Pemuda itu hanya tersenyum tipis, dan menatap wajah gadis itu begitu dalam membuat Shasa salah tingkah.
"Iya, mungkin Kakak jarang lihat, Adek."
Hanya kata itu yang keluar, dari mulut Ishaq.
"Kakak semangat ya," ujar Shasa lembut.
"Pasti, Dek."
"Shasa, duluan ya, Kak sudah ada janji sama Kak Ria," pamit Shasa, "Assalammualaikum," lanjutnya lagi.
"Waalaikumusalam, Dek."
Shasa dengan segera pergi, bukan menemui Ria melainkan pulang ke rumah. Besok adalah hari lomba Ishaq, gadis itu terlihat gugup padahal bukan dia yang ikut lomba. Ishaq sudah menaiki panggung, matanya terlihat mencari Shasa. Ketika tahu orang yang dicarinya datang dia tersenyum dan mulai bernyanyi.

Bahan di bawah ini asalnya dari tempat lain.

/-- **THE REFINED WINDOW LETTER OF THE YOUNG PAIR.**  Ages `1 < j < K` (any others allowed, `L ≥ 0`); `σ = h_{m+1}∕h_{m+j}`, `x = L_1h_{m+1}³∕2`,
`y = j·L_jh_{m+j}³∕2`; `ρ²(j+1) ≤ j`; young ray constants `s_u²(u+2) ≤ 1` (`u+2 ≤ j`), middle ray constants `r_q²(j+1+q) ≤ j` (`q < j`).  For every
`U ≤ j−1`: `2(Σ_{u<U} s_u)σ·x + 2(j−1−U+ρ)·x + (2Σ_{q<j} r_q∕j)σ³·y ≤ σ³` — the rise over `[m, m+j)` dominates the young reads (the first `U` under the
ray from the pin, the next `j−1−U` at the level `h_{m+j}`, the last at `ρh_{m+j}`) and the middle's own window term by term. [folklore] -/
theorem window_letter_refined (hmono : ∀ u v : ℕ → ℝ, SeqBox γ u → SeqBox γ v → (∀ j, u j ≤ v j) → B u ≤ B v)
    (hL : ∀ k, 0 ≤ L k) (hb : 0 < b) (hlo : ∀ u, SeqBox γ u → b ≤ B u) (hdom : ∀ u, SeqBox γ u → ∑ k ∈ range K, L k * u k ≤ B u)
    (hh : SeqBox γ h) (hf : MemFlow B gIR h) {j : ℕ} (hj : 2 ≤ j) (hjK : j < K) {ρ : ℝ} {s r : ℕ → ℝ} (hρ : ρ ^ 2 * ((j : ℝ) + 1) ≤ j)
    (hs : ∀ u, u + 2 ≤ j → s u ^ 2 * ((u : ℝ) + 2) ≤ 1) (hr : ∀ q, q < j → r q ^ 2 * ((j : ℝ) + 1 + q) ≤ j) {U : ℕ} (hU : U + 1 ≤ j)
    (m : ℕ) :
    2 * (∑ u ∈ range U, s u) * (h (m + 1) / h (m + j)) * (L 1 * h (m + 1) ^ 3 / 2) + 2 * ((j : ℝ) - 1 - U + ρ) * (L 1 * h (m + 1) ^ 3 / 2)
      + 2 * (∑ q ∈ range j, r q) / j * (h (m + 1) / h (m + j)) ^ 3 * ((j : ℝ) * (L j * h (m + j) ^ 3 / 2))
      ≤ (h (m + 1) / h (m + j)) ^ 3 := by
  have hpos : ∀ n, 0 < h n := fun n => (hh n).1
  have hanti := (strictAnti_of_memFlow hb hlo hh hf).antitone
  have h1K : 1 < K := by omega
  have hjr : (0 : ℝ) < j := by exact_mod_cast (show 0 < j by omega)
  have hm1 := hpos (m + 1); have hmj := hpos (m + j)
  have hL1 := hL 1; have hLj := hL j
  -- the window: Σ_{q<j} [L_1h_{m+q+2} + L_jh_{m+j+1+q}] ≤ 1∕h_{m+j}²
  have hwin : ∑ q ∈ range j, L 1 * h (m + q + 2) + ∑ q ∈ range j, L j * h (m + j + 1 + q) ≤ 1 / h (m + j) ^ 2 := by
    have e1 := invSq_sub_ge_all_reads hdom hh hf m j
    have e2 : ∑ q ∈ range j, (L 1 * h (m + q + 2) + L j * h (m + j + 1 + q)) ≤ ∑ q ∈ range j, ∑ i ∈ range K, L i * h (m + q + 1 + i) :=
      sum_le_sum fun q _ => by
        have := two_terms_le_reads hL hh (show 1 ≠ j by omega) h1K hjK (m + q + 1)
        rwa [show m + q + 1 + 1 = m + q + 2 by ring, show m + q + 1 + j = m + j + 1 + q by ring] at this
    have e3 : 0 < 1 / h m ^ 2 := by have := hpos m; positivity
    rw [← sum_add_distrib]
    linarith
  -- the young reads: split range j = range U ∪ Ico U (j−1) ∪ {j−1}
  have hρj : ρ * h (m + j) ≤ h (m + j + 1) := ray_le hmono hb hlo hh hf m (j := j) (by omega) 1 (by push_cast; linarith)
  have hY : L 1 * (h (m + 1) * ∑ u ∈ range U, s u) + L 1 * h (m + j) * ((j : ℝ) - 1 - U) + L 1 * (ρ * h (m + j))
      ≤ ∑ q ∈ range j, L 1 * h (m + q + 2) := by
    obtain ⟨j', rfl⟩ : ∃ j', j = j' + 1 := ⟨j - 1, by omega⟩
    have hUj' : U ≤ j' := by omega
    rw [sum_range_succ, show m + j' + 2 = m + (j' + 1) + 1 by ring, ← sum_range_add_sum_Ico _ hUj']
    -- the first U under the ray from the pin
    have hA : L 1 * (h (m + 1) * ∑ u ∈ range U, s u) ≤ ∑ q ∈ range U, L 1 * h (m + q + 2) := by
      rw [mul_sum, mul_sum]
      refine sum_le_sum fun u hu => mul_le_mul_of_nonneg_left ?_ hL1
      have hu2 : u + 2 ≤ j' + 1 := by have := mem_range.mp hu; omega
      have := ray_le hmono hb hlo hh hf m (j := 1) le_rfl (u + 1) (r := s u) (by push_cast; have := hs u hu2; linarith)
      rw [show m + 1 + (u + 1) = m + u + 2 by ring] at this
      linarith
    -- the next j' − U at the level h_{m+j}
    have hB : L 1 * h (m + (j' + 1)) * (((j' : ℕ) + 1 : ℝ) - 1 - U) ≤ ∑ q ∈ Ico U j', L 1 * h (m + q + 2) := by
      have h1 : ∑ q ∈ Ico U j', L 1 * h (m + (j' + 1)) ≤ ∑ q ∈ Ico U j', L 1 * h (m + q + 2) :=
        sum_le_sum fun q hq => mul_le_mul_of_nonneg_left (hanti (by have := (mem_Ico.mp hq).2; omega)) hL1
      rw [sum_const, Nat.card_Ico, nsmul_eq_mul, Nat.cast_sub hUj'] at h1
      linarith
    have hC := mul_le_mul_of_nonneg_left hρj hL1
    push_cast at hB ⊢
    linarith
  -- the middle's own window, term by term
  have hM : L j * (h (m + j) * ∑ q ∈ range j, r q) ≤ ∑ q ∈ range j, L j * h (m + j + 1 + q) := by
    rw [mul_sum, mul_sum]
    refine sum_le_sum fun q hq => mul_le_mul_of_nonneg_left ?_ hLj
    have := ray_le hmono hb hlo hh hf m (j := j) (by omega) (q + 1) (r := r q) (by push_cast; have := hr q (mem_range.mp hq); linarith)
    rw [show m + j + (q + 1) = m + j + 1 + q by ring] at this
    linarith
  -- assemble and multiply by h_{m+j}²·σ³
  have hsum : L 1 * (h (m + 1) * ∑ u ∈ range U, s u) + L 1 * h (m + j) * ((j : ℝ) - 1 - U) + L 1 * (ρ * h (m + j))
      + L j * (h (m + j) * ∑ q ∈ range j, r q) ≤ 1 / h (m + j) ^ 2 := by linarith
  have hσpos : 0 < h (m + 1) / h (m + j) := div_pos hm1 hmj
  have key := mul_le_mul_of_nonneg_left hsum (le_of_lt (mul_pos (pow_pos hmj 2) (pow_pos hσpos 3)))
  have e1 : h (m + j) ^ 2 * (h (m + 1) / h (m + j)) ^ 3 * (1 / h (m + j) ^ 2) = (h (m + 1) / h (m + j)) ^ 3 := by
    field_simp
  have e2 : h (m + j) ^ 2 * (h (m + 1) / h (m + j)) ^ 3 * (L 1 * (h (m + 1) * ∑ u ∈ range U, s u) + L 1 * h (m + j) * ((j : ℝ) - 1 - U)
        + L 1 * (ρ * h (m + j)) + L j * (h (m + j) * ∑ q ∈ range j, r q))
      = 2 * (∑ u ∈ range U, s u) * (h (m + 1) / h (m + j)) * (L 1 * h (m + 1) ^ 3 / 2) + 2 * ((j : ℝ) - 1 - U + ρ) * (L 1 * h (m + 1) ^ 3 / 2)
        + 2 * (∑ q ∈ range j, r q) / j * (h (m + 1) / h (m + j)) ^ 3 * ((j : ℝ) * (L j * h (m + j) ^ 3 / 2)) := by
    field_simp
    ring
  rw [e1, e2] at key
  exact key

/-! ## §2 The young pair against the old read, refined letters -/
set_option maxHeartbeats 400000 in
/-- **THE CENSUS THREE AGES FROM THE REFINED YOUNG-PAIR POLYTOPE (parametric).**  As (E94b) `flow_nonneg_three_ages_young_pair_moment`, with the window
letter replaced by the family of `window_letter_refined` over all `U ≤ k₂−1` (young ray constants `s`, middle ray constants `r`): IF every point of the
refined polytope satisfies `(1−so)(x+y) + κ(x + (k₂+1)y∕2) ≤ 1 − so`, THEN `0 ≤ ε ≤ e` at every pin, every horizon, every damping of the self-consistent
class. [folklore] -/
theorem flow_nonneg_three_ages_young_pair_moment_refined (hmono : ∀ u v : ℕ → ℝ, SeqBox γ u → SeqBox γ v → (∀ j, u j ≤ v j) → B u ≤ B v)
    (hL : ∀ k, 0 ≤ L k) (hb : 0 < b) (hlo : ∀ u, SeqBox γ u → b ≤ B u) (hdom : ∀ u, SeqBox γ u → ∑ k ∈ range K, L k * u k ≤ B u)
    (hh : SeqBox γ h) (hf : MemFlow B gIR h) (hg : ∀ t, 0 < g t ∧ g t ≤ 1)
    (hgF : ∀ t, 1 ≤ g t * (1 + ∑ k ∈ range K, L k * h (t + k) ^ 3 / 2))
    {k₂ k₃ : ℕ} (hk2 : 2 ≤ k₂) (hk23 : k₂ < k₃) (hk3K : k₃ < K) (hL3 : ∀ j, j < K → j ≠ 1 → j ≠ k₂ → j ≠ k₃ → L j = 0)
    {ρ so κ : ℝ} {s r : ℕ → ℝ} (hρ : ρ ^ 2 * ((k₂ : ℝ) + 1) ≤ k₂)
    (hs : ∀ u, u + 2 ≤ k₂ → s u ^ 2 * ((u : ℝ) + 2) ≤ 1) (hr : ∀ q, q < k₂ → r q ^ 2 * ((k₂ : ℝ) + 1 + q) ≤ k₂)
    (hso0 : 0 < so) (hso1 : so < 1) (hso : 3 * (k₃ : ℝ) + 1 ≤ 8 * k₃ * so ^ 2) (hκ : 4 * so ≤ κ * k₃)
    (hcond : ∀ σ x y : ℝ, 1 ≤ σ → σ ^ 2 ≤ k₂ → 0 ≤ x → 0 ≤ y →
      (141421 : ℝ) / 100000 * x + 2 * ρ / k₂ * σ ^ 2 * y ≤ 1 →
      (∀ U : ℕ, U + 1 ≤ k₂ → 2 * (∑ u ∈ range U, s u) * σ * x + 2 * ((k₂ : ℝ) - 1 - U + ρ) * x
        + 2 * (∑ q ∈ range k₂, r q) / k₂ * σ ^ 3 * y ≤ σ ^ 3) →
      (1 - so) * (x + y) + κ * (x + ((k₂ : ℝ) + 1) / 2 * y) ≤ 1 - so)
    {N : ℕ} {KL : ℕ → ℕ → ℕ → ℝ}
    (hKL : ∀ k n l, KL k n l = if 0 < k ∧ k < K ∧ l < k then L k * h (n + k) ^ 3 / 2 * ∏ t ∈ Ico (n + 1 + l) (n + k + 1), g t else 0)
    {KA : ℕ → ℕ → ℕ → ℝ} {RA : ℕ → (ℕ → ℝ) → ℕ → ℝ}
    (hRA : ∀ i v m, RA i v m = ∑ l ∈ range K, KA i m l * v (m + 1 + l))
    (hKA : ∀ i m l, KA i m l = KL i m l + KA (i + 1) m l) (hKAtop : ∀ m l, KA K m l = 0)
    {e ε : ℕ → ℝ} (he0 : ∀ m, 0 ≤ e m) (hea : ∀ m, e (m + 1) ≤ e m)
    (hεt : ∀ m, N < m → ε m = 0) (hεrec : ∀ m, ε m = e m - RA 1 ε m) : ∀ m, 0 ≤ ε m ∧ ε m ≤ e m := by
  have hpos : ∀ n, 0 < h n := fun n => (hh n).1
  have hK : 1 ≤ K := by omega
  have h1K : 1 < K := by omega
  have hk2K : k₂ < K := by omega
  have hj : 0 < k₂ := by omega
  have hk : 0 < k₃ := by omega
  have hL0 : L 0 = 0 := hL3 0 (by omega) (by omega) (by omega) (by omega)
  have hjr : (2 : ℝ) ≤ k₂ := by exact_mod_cast hk2
  have hkr : (0 : ℝ) < k₃ := by exact_mod_cast hk
  have hκ0 : 0 ≤ κ := by
    by_contra hneg
    have : κ * k₃ < 0 := mul_neg_of_neg_of_pos (not_le.mp hneg) hkr
    linarith
  have hea' : ∀ p q, p ≤ q → e q ≤ e p := by
    intro p q hpq
    induction q, hpq using Nat.le_induction with
    | base => exact le_rfl
    | succ q _ ih => exact (hea q).trans ih
  -- the aggregate row is the young pair's rows plus the old row
  have hKA1 : ∀ m l, KA 1 m l = (KL 1 m l + KL k₂ m l) + KL k₃ m l := by
    intro m l
    have h1 : KA 1 m l = ∑ k' ∈ Ico 1 (K - 1 + 1), KL k' m l :=
      aggregate_eq_sum (n := K - 1) hKA (fun m l => by rw [Nat.sub_add_cancel hK]; exact hKAtop m l) (show 1 ≤ K - 1 + 1 by omega) m l
    rw [h1, Nat.sub_add_cancel hK]
    have hsub : ({1, k₂, k₃} : Finset ℕ) ⊆ Ico 1 K := by
      intro x hx
      simp only [mem_insert, mem_singleton] at hx
      rw [mem_Ico]; rcases hx with rfl | rfl | rfl <;> omega
    rw [← sum_subset hsub (fun x hx hxn => by
      simp only [mem_insert, mem_singleton, not_or] at hxn
      rw [hKL]
      split_ifs
      · rw [hL3 x (mem_Ico.mp hx).2 hxn.1 hxn.2.1 hxn.2.2]; simp
      · rfl), sum_insert (by simp only [mem_insert, mem_singleton]; omega), sum_pair (by omega)]
    ring
  have hrec2 : ∀ p, ε p = e p - ∑ l ∈ range K, (KL 1 p l + KL k₂ p l) * ε (p + 1 + l) - ∑ l ∈ range K, KL k₃ p l * ε (p + 1 + l) := by
    intro p
    rw [hεrec p, hRA]
    have : ∑ l ∈ range K, KA 1 p l * ε (p + 1 + l)
        = ∑ l ∈ range K, (KL 1 p l + KL k₂ p l) * ε (p + 1 + l) + ∑ l ∈ range K, KL k₃ p l * ε (p + 1 + l) := by
      rw [← sum_add_distrib]; exact sum_congr rfl fun l _ => by rw [hKA1]; ring
    rw [this]; ring
  refine renewal_bounds_of_step he0 hεt fun m IH => ?_
  have hreadY0 : ∀ p, m ≤ p → 0 ≤ ∑ l ∈ range K, (KL 1 p l + KL k₂ p l) * ε (p + 1 + l) := fun p hp =>
    sum_nonneg fun l _ => mul_nonneg (add_nonneg (kernel_entry_le hL hh hg hKL 1 p l).1 (kernel_entry_le hL hh hg hKL k₂ p l).1)
      (IH _ (by omega)).1
  have hreadO0 : ∀ p, m ≤ p → 0 ≤ ∑ l ∈ range K, KL k₃ p l * ε (p + 1 + l) := fun p hp =>
    sum_nonneg fun l _ => mul_nonneg (kernel_entry_le hL hh hg hKL k₃ p l).1 (IH _ (by omega)).1
  -- the letters at the pin
  set c1 := L 1 * h (m + 1) ^ 3 / 2 with hc1_def
  set c2 := L k₂ * h (m + k₂) ^ 3 / 2 with hc2_def
  set c3 := L k₃ * h (m + k₃) ^ 3 / 2 with hc3_def
  have hc10 : 0 ≤ c1 := by have := hL 1; have := hpos (m + 1); positivity
  have hc20 : 0 ≤ c2 := by have := hL k₂; have := hpos (m + k₂); positivity
  have hc30 : 0 ≤ c3 := by have := hL k₃; have := hpos (m + k₃); positivity
  have hx3 : (k₃ : ℝ) * c3 ≤ so := load_le_of_sq hmono hL hb hlo hdom hh hf (by omega) hk3K hso0 hso m
  obtain ⟨hσ1, hσ2, hP1, -⟩ := young_pair_letters hmono hL hb hlo hdom hh hf hk2 hk2K hρ (ζ := 0) (by rw [zero_pow two_ne_zero, zero_mul]; positivity) m
  have hP2 := fun (U : ℕ) (hU : U + 1 ≤ k₂) => window_letter_refined hmono hL hb hlo hdom hh hf hk2 hk2K hρ hs hr hU m
  set σ := h (m + 1) / h (m + k₂) with hσ_def
  have hfin := hcond σ c1 ((k₂ : ℝ) * c2) hσ1 hσ2 hc10 (by positivity) hP1 hP2
  have hem := he0 m
  -- STEP 1: the old residual e − O ≥ (1 − x₃)e ≥ (1 − so)e ≥ 0
  have hOle : ∑ l ∈ range K, KL k₃ m l * ε (m + 1 + l) ≤ (k₃ : ℝ) * c3 * e m := by
    calc ∑ l ∈ range K, KL k₃ m l * ε (m + 1 + l) ≤ ∑ l ∈ range K, KL k₃ m l * e m :=
          sum_le_sum fun l _ => mul_le_mul_of_nonneg_left
            (((IH _ (by omega)).2).trans (hea' m (m + 1 + l) (by omega))) (kernel_entry_le hL hh hg hKL k₃ m l).1
      _ = (∑ l ∈ range K, KL k₃ m l) * e m := by rw [sum_mul]
      _ ≤ (k₃ : ℝ) * c3 * e m := mul_le_mul_of_nonneg_right (row_mass_le hL hh hg hKL hk3K m) hem
  have hres1 : (1 - so) * e m ≤ e m - ∑ l ∈ range K, KL k₃ m l * ε (m + 1 + l) := by
    have := mul_le_mul_of_nonneg_right hx3 hem
    linarith only [hOle, this]
  have hres1' : 0 ≤ e m - ∑ l ∈ range K, KL k₃ m l * ε (m + 1 + l) := le_trans (mul_nonneg (by linarith) hem) hres1
  -- STEP 2: the young pair against the old read, first moment x + (k₂+1)y∕2, variation 4c₃ per lag
  have hWy : ∑ l ∈ range K, (KL 1 m l + KL k₂ m l) ≤ c1 + (k₂ : ℝ) * c2 := by
    rw [sum_add_distrib]
    have h1 : ∑ l ∈ range K, KL 1 m l ≤ c1 := by have := row_mass_le hL hh hg hKL h1K m; simpa using this
    have h2 : ∑ l ∈ range K, KL k₂ m l ≤ (k₂ : ℝ) * c2 := row_mass_le hL hh hg hKL hk2K m
    linarith
  have hMy : ∑ l ∈ range K, (KL 1 m l + KL k₂ m l) * ((l : ℝ) + 1) ≤ c1 + ((k₂ : ℝ) + 1) / 2 * ((k₂ : ℝ) * c2) := by
    simp_rw [add_mul]
    rw [sum_add_distrib]
    have h1 := row_moment_le hL hh hg hKL h1K m
    have h2 := row_moment_le hL hh hg hKL hk2K m
    rw [← hc1_def] at h1
    rw [← hc2_def] at h2
    norm_num at h1
    have e : c2 * ((k₂ : ℝ) * ((k₂ : ℝ) + 1) / 2) = ((k₂ : ℝ) + 1) / 2 * ((k₂ : ℝ) * c2) := by ring
    linarith
  have hstep := residual_step_moment (i := k₂) (Kw := K) (m := m) (sy := c1 + (k₂ : ℝ) * c2) (V := 4 * c3)
    (M₁ := c1 + ((k₂ : ℝ) + 1) / 2 * ((k₂ : ℝ) * c2))
    (wy := fun l => KL 1 m l + KL k₂ m l) (O := fun p => ∑ l ∈ range K, KL k₃ p l * ε (p + 1 + l)) (e := e) (ε := ε)
    (fun l => add_nonneg (kernel_entry_le hL hh hg hKL 1 m l).1 (kernel_entry_le hL hh hg hKL k₂ m l).1)
    (fun l hl => by rw [hKL, if_neg (by omega), hKL, if_neg (by omega), add_zero])
    hWy hMy (by positivity) he0 hea
    (fun q hq => by
      have := hrec2 q
      have h1 := hreadY0 q hq.le
      linarith only [this, h1])
    hres1'
    (fun d hd1 hdj => by
      have hdk : d ≤ k₃ := by omega
      have hv' := old_read_variation hmono hL hb hlo hdom hh hf hL0 hg hgF hKL hk hk3K hd1 hdk he0 hea IH
      rw [← hc3_def] at hv'
      linarith only [hv'])
  -- assemble
  have hεm := hrec2 m
  refine ⟨?_, ?_⟩
  · have hsy1 : 0 ≤ 1 - (c1 + (k₂ : ℝ) * c2) := by
      have : 0 ≤ κ * (c1 + ((k₂ : ℝ) + 1) / 2 * ((k₂ : ℝ) * c2)) := by positivity
      nlinarith [hfin, this]
    have h1 := mul_le_mul_of_nonneg_left hres1 hsy1
    -- M₁·4c₃ ≤ κ·M₁ (4c₃ ≤ 4so∕k₃ ≤ κ)
    have hc3' : 4 * c3 ≤ κ := by
      have : 4 * ((k₃ : ℝ) * c3) ≤ κ * k₃ := by linarith
      by_contra hneg
      have : κ * k₃ < 4 * c3 * k₃ := mul_lt_mul_of_pos_right (not_le.mp hneg) hkr
      linarith
    have h2 : (c1 + ((k₂ : ℝ) + 1) / 2 * ((k₂ : ℝ) * c2)) * (4 * c3) * e m ≤ κ * (c1 + ((k₂ : ℝ) + 1) / 2 * ((k₂ : ℝ) * c2)) * e m := by
      have := mul_le_mul_of_nonneg_left hc3' (show 0 ≤ c1 + ((k₂ : ℝ) + 1) / 2 * ((k₂ : ℝ) * c2) by positivity)
      nlinarith [this, hem]
    have h3 : 0 ≤ ((1 - so) * (1 - (c1 + (k₂ : ℝ) * c2)) - κ * (c1 + ((k₂ : ℝ) + 1) / 2 * ((k₂ : ℝ) * c2))) * e m :=
      mul_nonneg (by linarith) hem
    rw [hεm]
    linarith [hstep, h1, h2, h3]
  · rw [hεm]
    linarith only [hreadY0 m le_rfl, hreadO0 m le_rfl]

Di tengah-tengah lagu tersebut, Shasa berjalan menjauh dari sana. Setitik air mata jatuh di pipinya, tapi dengan cepat di hapusnya.
'Kakak tidak usah khawatir masalah hatiku, hati ini sudah mencintaimu. Tapi Shasa ga mau, menyakiti Kak Dea, biarlah semua mengalir dengan sendirinya. Shasa menjauh dan berubah bukan berarti perasaan ini tidak ada, cukup Shasa dan Allah yang tahu. Kalau selama ini Shasa selau memperhatikan dan mendoakan Kakak dari jauh,' batin gadis itu sambil menatap langit dengan senyuman tenang.
Khalil yang tadi berniat mengapiri Shasa menghentikan langkahnya, ada rasa sakit menjalar hatinya. Apa lagi melihat senyum gadis itu, yang terlukis bukan karena dirinya.
Shasa memilih menjauh dan bersikap biasa saja, dia sengaja begitu agar kejadian Khalil tidak terulang lagi. Hati yang semula merindukan Khalil kini telah berganti menjadi Ishaq. Ketulusan pemuda itu menyadarkannya. Baginya cukup dia dan Allah yang tahu, dan Shasa menyerahkan sepenuhnya pada Yang Maha Kuasa. Gadis itu percaya cinta yang suci itu hanya pernikahan, dan puncak tertinggi mencintai adalah mendoakannya dalam diam.